Your answer should consist of the lines in the following data that contain "satisfying".

**DATA FOR THIS EXERCISE:**
<<<<

import Literature.Analysis.FluidPDE.ChaeWolfRemovingDSSBounds
import Literature.Analysis.FluidPDE.MildSolution
import Literature.Analysis.UnboundedOperators.HeatExtensionDecay
import HarnessLib

/-!
# Oseen-mild ancient fields with small scale-invariant size vanish (Chae–Wolf 2017, §3 Step 1, substitute)

Analysis/FluidPDE proof file (no definitions).  There is an absolute `ε₀ > 0` such that every field
`u : ℝ → ℝ³ → ℝ³` satisfying the Oseen (mild) identity
`u(t) = e^{(t−s)Δ}u(s) − ∫ₛᵗ∫ K(t − τ, x − y)[u(τ,y), u(τ,y)] dy dτ` for all `s < t < 0` and the bound
`√(−t)‖u(t, x)‖ ≤ ε₀` for all `t < 0`, `x`, vanishes identically on `t < 0` (`B = sup √(−t)‖u‖` obeys
`B ≤ B/2 + K₀B²`, `K₀` absolute from the Koch–Tataru kernel bound).  No smoothness, divergence or symmetry
hypothesis.  This is the route-independent home of the lemma proved VERBATIM (statement and proof) as
`Summit.….Theorems.SpiralScalingLiouville.eq_zero_of_oseenMild_of_small_typeITime` in
`Summits/…/Theorems/ExtremalTypeIConstantSpiralScalingLiouvilleSmallTypeI.lean` (route ExtremalTypeIConstant), so
that consumers outside that route (the S-door lane's `StrainDoorsTypeIAncientCompactness`, door K5′, N5) can cite it
without entering the route's theses cone (gate lint `lint.theses-cone`).

## References
* D. Chae, J. Wolf, *Removing discretely self-similar singularities for the 3D Navier–Stokes equations*,
  Comm. PDE 42 (2017) = arXiv:1610.09464, §3 Step 1 (p. 8). [ChaeWolf2017RemovingDSS]
* H. Koch, D. Tataru, Adv. Math. 157 (2001), (14). [KochTataruAdvMath2001]
-/

noncomputable section

open MeasureTheory Set Function Filter Metric Real
open scoped ENNReal NNReal

namespace Literature.Analysis.FluidPDE

/-- **Oseen-mild ancient fields with small scale-invariant size vanish.** There is an absolute
`ε₀ > 0` such that every field `u : ℝ → ℝ³ → ℝ³` satisfying the Oseen (mild) identity
`u(t) = e^{(t−s)Δ}u(s) − ∫ₛᵗ∫ K(t − τ, x − y)[u(τ,y), u(τ,y)] dy dτ` for all `s < t < 0` and the bound
`√(−t)‖u(t, x)‖ ≤ ε₀` for all `t < 0`, `x`, vanishes identically on `t < 0`: with
`B = sup √(−t)‖u‖`, the identity from `4t` to `t` gives `B ≤ B/2 + K₀B²` (`K₀` absolute, from the
Koch–Tataru kernel bound), so `B = 0` once `K₀ B ≤ ¼`.  No smoothness, divergence or symmetry
hypothesis is used. [cite: ChaeWolf2017RemovingDSS, §3 Step 1 (arXiv:1610.09464 p. 8); KochTataruAdvMath2001, (14)] -/
theorem eq_zero_of_oseenMild_of_small_typeITime :
    ∃ ε₀ : ℝ, 0 < ε₀ ∧ ∀ {u : ℝ → EuclideanSpace ℝ (Fin 3) → EuclideanSpace ℝ (Fin 3)},
      (∀ s t : ℝ, s < t → t < 0 → ∀ x, u t x = heatFlow (u s) (t - s) x -
        ∫ τ in Ioo s t, ∫ y, oseenKernel (t - τ) (x - y) (u τ y) (u τ y)) →
      (∀ t < 0, ∀ x, √(-t) * ‖u t x‖ ≤ ε₀) → ∀ t < 0, ∀ x, u t x = 0 := by
  obtain ⟨C, hC, hK⟩ := exists_norm_oseenKernel_le (E := (EuclideanSpace ℝ (Fin 3)))
  set M₀ : ℝ := ∫ w : EuclideanSpace ℝ (Fin 3), (1 + ‖w‖ ^ 2) ^ (-(2 : ℝ)) with hM₀
  have hM₀0 : 0 ≤ M₀ := integral_nonneg fun w => Real.rpow_nonneg (by positivity) _
  set K₀ : ℝ := 4 * C * M₀ with hK₀
  have hK₀0 : 0 ≤ K₀ := by positivity
  set ε : ℝ := 1 / (4 * K₀ + 4) with hε
  have hε0 : 0 < ε := by positivity
  have hKε : K₀ * ε ≤ 1 / 4 := by
    rw [hε, mul_one_div, div_le_iff₀ (by positivity)]
    linarith
  refine ⟨ε, hε0, ?_⟩
  intro u hmildAll hsmall
  -- the kernel bound in dimension three
  have finrank_R3_real : ((Module.finrank ℝ (EuclideanSpace ℝ (Fin 3)) : ℕ) : ℝ) = 3 := by
    simp
  have hK' : ∀ {τ : ℝ}, 0 < τ → ∀ z a b : (EuclideanSpace ℝ (Fin 3)),
      ‖oseenKernel τ z a b‖ ≤ C * (τ + ‖z‖ ^ 2) ^ (-(2 : ℝ)) * ‖a‖ * ‖b‖ := by
    intro τ hτ z a b
    have h := hK hτ z a b
    rw [finrank_R3_real, show (-(((3 : ℝ) + 1) / 2)) = -(2 : ℝ) by norm_num] at h
    exact h
  -- the scale-invariant supremum `B`
  set S : Set ℝ := {r | ∃ t : ℝ, t < 0 ∧ ∃ x : EuclideanSpace ℝ (Fin 3), r = √(-t) * ‖u t x‖}
    with hS
  have hSb : BddAbove S := ⟨ε, by rintro r ⟨t, ht, x, rfl⟩; exact hsmall t ht x⟩
  have hSn : S.Nonempty := ⟨_, -1, by norm_num, 0, rfl⟩
  set B : ℝ := sSup S with hB
  have hqB : ∀ t < 0, ∀ x, √(-t) * ‖u t x‖ ≤ B := fun t ht x =>
    le_csSup hSb ⟨t, ht, x, rfl⟩
  have hBε : B ≤ ε := csSup_le hSn (by rintro r ⟨t, ht, x, rfl⟩; exact hsmall t ht x)
  have hB0 : 0 ≤ B := le_trans (by positivity) (hqB (-1) (by norm_num) 0)
  have hptw : ∀ σ < 0, ∀ y, ‖u σ y‖ ≤ B / √(-σ) := by
    intro σ hσ y
    have hs : 0 < √(-σ) := Real.sqrt_pos.2 (by linarith)
    rw [le_div_iff₀ hs, mul_comm]
    exact hqB σ hσ y
  -- the key estimate `√(-t) ‖u(t, x)‖ ≤ B/2 + K₀ B²`
  have hkey : ∀ t < 0, ∀ x, √(-t) * ‖u t x‖ ≤ B / 2 + K₀ * B ^ 2 := by
    intro t ht x
    set r : ℝ := √(-t) with hr
    have hr0 : 0 < r := Real.sqrt_pos.2 (by linarith)
    have hr2 : r ^ 2 = -t := Real.sq_sqrt (by linarith)
    -- the mild identity between `4t` and `t`
    have hmild := hmildAll (4 * t) t (by linarith) ht x
    have h3t : 0 < t - 4 * t := by linarith
    rw [heatFlow_of_pos _ h3t] at hmild
    -- the caloric term
    have hheat :
        ‖UnboundedOperators.heatExtension (u (4 * t)) (t - 4 * t) x‖ ≤ B / (2 * r) := by
      have hb : ∀ z, ‖u (4 * t) z‖ ≤ B / (2 * r) := by
        intro z
        have := hptw (4 * t) (by linarith) z
        rwa [ChaeWolf.sqrt_neg_four_mul, ← hr] at this
      exact UnboundedOperators.norm_heatExtension_le_of_bound hb h3t x
    -- the Duhamel term
    have hduh : ‖∫ σ in Ioo (4 * t) t, ∫ y, oseenKernel (t - σ) (x - y) (u σ y) (u σ y)‖ ≤
        K₀ * B ^ 2 / r := by
      have hG : IntegrableOn (fun σ : ℝ => C * M₀ * (B ^ 2 / r ^ 2) * (t - σ) ^ (-(1 / 2 : ℝ)))
          (Ioo (4 * t) t) := (ChaeWolf.integrableOn_rpow_sub ht).const_mul _
      have hpt : ∀ᵐ σ ∂(volume.restrict (Ioo (4 * t) t)),
          ‖∫ y, oseenKernel (t - σ) (x - y) (u σ y) (u σ y)‖ ≤
            C * M₀ * (B ^ 2 / r ^ 2) * (t - σ) ^ (-(1 / 2 : ℝ)) := by
        refine ae_restrict_of_forall_mem measurableSet_Ioo fun σ hσ => ?_
        have hσ0 : σ < 0 := hσ.2.trans ht
        have hτ : 0 < t - σ := by linarith [hσ.2]
        have h1 := ChaeWolf.norm_integral_oseenKernel_le hK' hC.le hτ x (hptw σ hσ0)
        refine h1.trans ?_
        have hsq : (B / √(-σ)) ^ 2 = B ^ 2 / (-σ) := by
          rw [div_pow, Real.sq_sqrt (by linarith)]
        rw [hsq]
        have hw0 : 0 ≤ (t - σ) ^ (-(1 / 2 : ℝ)) := Real.rpow_nonneg (by linarith [hσ.2]) _
        have hfrac : B ^ 2 / (-σ) ≤ B ^ 2 / r ^ 2 := by
          rw [hr2]
          exact div_le_div_of_nonneg_left (sq_nonneg B) (by linarith) (by linarith [hσ.2])
        calc C * M₀ * (t - σ) ^ (-(1 / 2 : ℝ)) * (B ^ 2 / -σ)
            ≤ C * M₀ * (t - σ) ^ (-(1 / 2 : ℝ)) * (B ^ 2 / r ^ 2) := by gcongr
          _ = C * M₀ * (B ^ 2 / r ^ 2) * (t - σ) ^ (-(1 / 2 : ℝ)) := by ring
      refine (norm_integral_le_of_norm_le hG hpt).trans ?_
      rw [MeasureTheory.integral_const_mul, ChaeWolf.integral_rpow_sub ht]
      have h3 := ChaeWolf.sqrt_neg_three_mul_le t ht
      rw [← hr] at h3
      have hrr : r ^ 2 = r * r := sq r
      calc C * M₀ * (B ^ 2 / r ^ 2) * (2 * √(-(3 * t)))
          ≤ C * M₀ * (B ^ 2 / r ^ 2) * (2 * (2 * r)) := by gcongr
        _ = K₀ * B ^ 2 / r := by
            rw [hK₀, hrr]
            field_simp
            ring
    -- assemble
    have hnorm : ‖u t x‖ ≤ B / (2 * r) + K₀ * B ^ 2 / r := by
      rw [hmild]
      exact (norm_sub_le _ _).trans (add_le_add hheat hduh)
    calc r * ‖u t x‖ ≤ r * (B / (2 * r) + K₀ * B ^ 2 / r) := by gcongr
      _ = B / 2 + K₀ * B ^ 2 := by field_simp
  -- bootstrap: `B ≤ B/2 + K₀ B²` and `B ≤ ε` force `B = 0`
  have hB1 : B ≤ B / 2 + K₀ * B ^ 2 :=
    csSup_le hSn (by rintro r ⟨t, ht, x, rfl⟩; exact hkey t ht x)
  have hB2 : K₀ * B ^ 2 ≤ B / 4 := by
    calc K₀ * B ^ 2 = (K₀ * B) * B := by ring
      _ ≤ (K₀ * ε) * B := by gcongr
      _ ≤ (1 / 4) * B := by gcongr
      _ = B / 4 := by ring
  have hB00 : B ≤ 0 := by linarith
  intro t ht x
  have hst : 0 < √(-t) := Real.sqrt_pos.2 (by linarith)
  have h := hqB t ht x
  have h' : √(-t) * ‖u t x‖ ≤ 0 := h.trans hB00
  have hn : ‖u t x‖ ≤ 0 := by
    by_contra hcon
    push Not at hcon
    have : 0 < √(-t) * ‖u t x‖ := mul_pos hst hcon
    linarith
  exact norm_le_zero_iff.1 hn

end Literature.Analysis.FluidPDE

end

>>>>

**WORKED SOLUTION:**
`u : ℝ → ℝ³ → ℝ³` satisfying the Oseen (mild) identity
`ε₀ > 0` such that every field `u : ℝ → ℝ³ → ℝ³` satisfying the Oseen (mild) identity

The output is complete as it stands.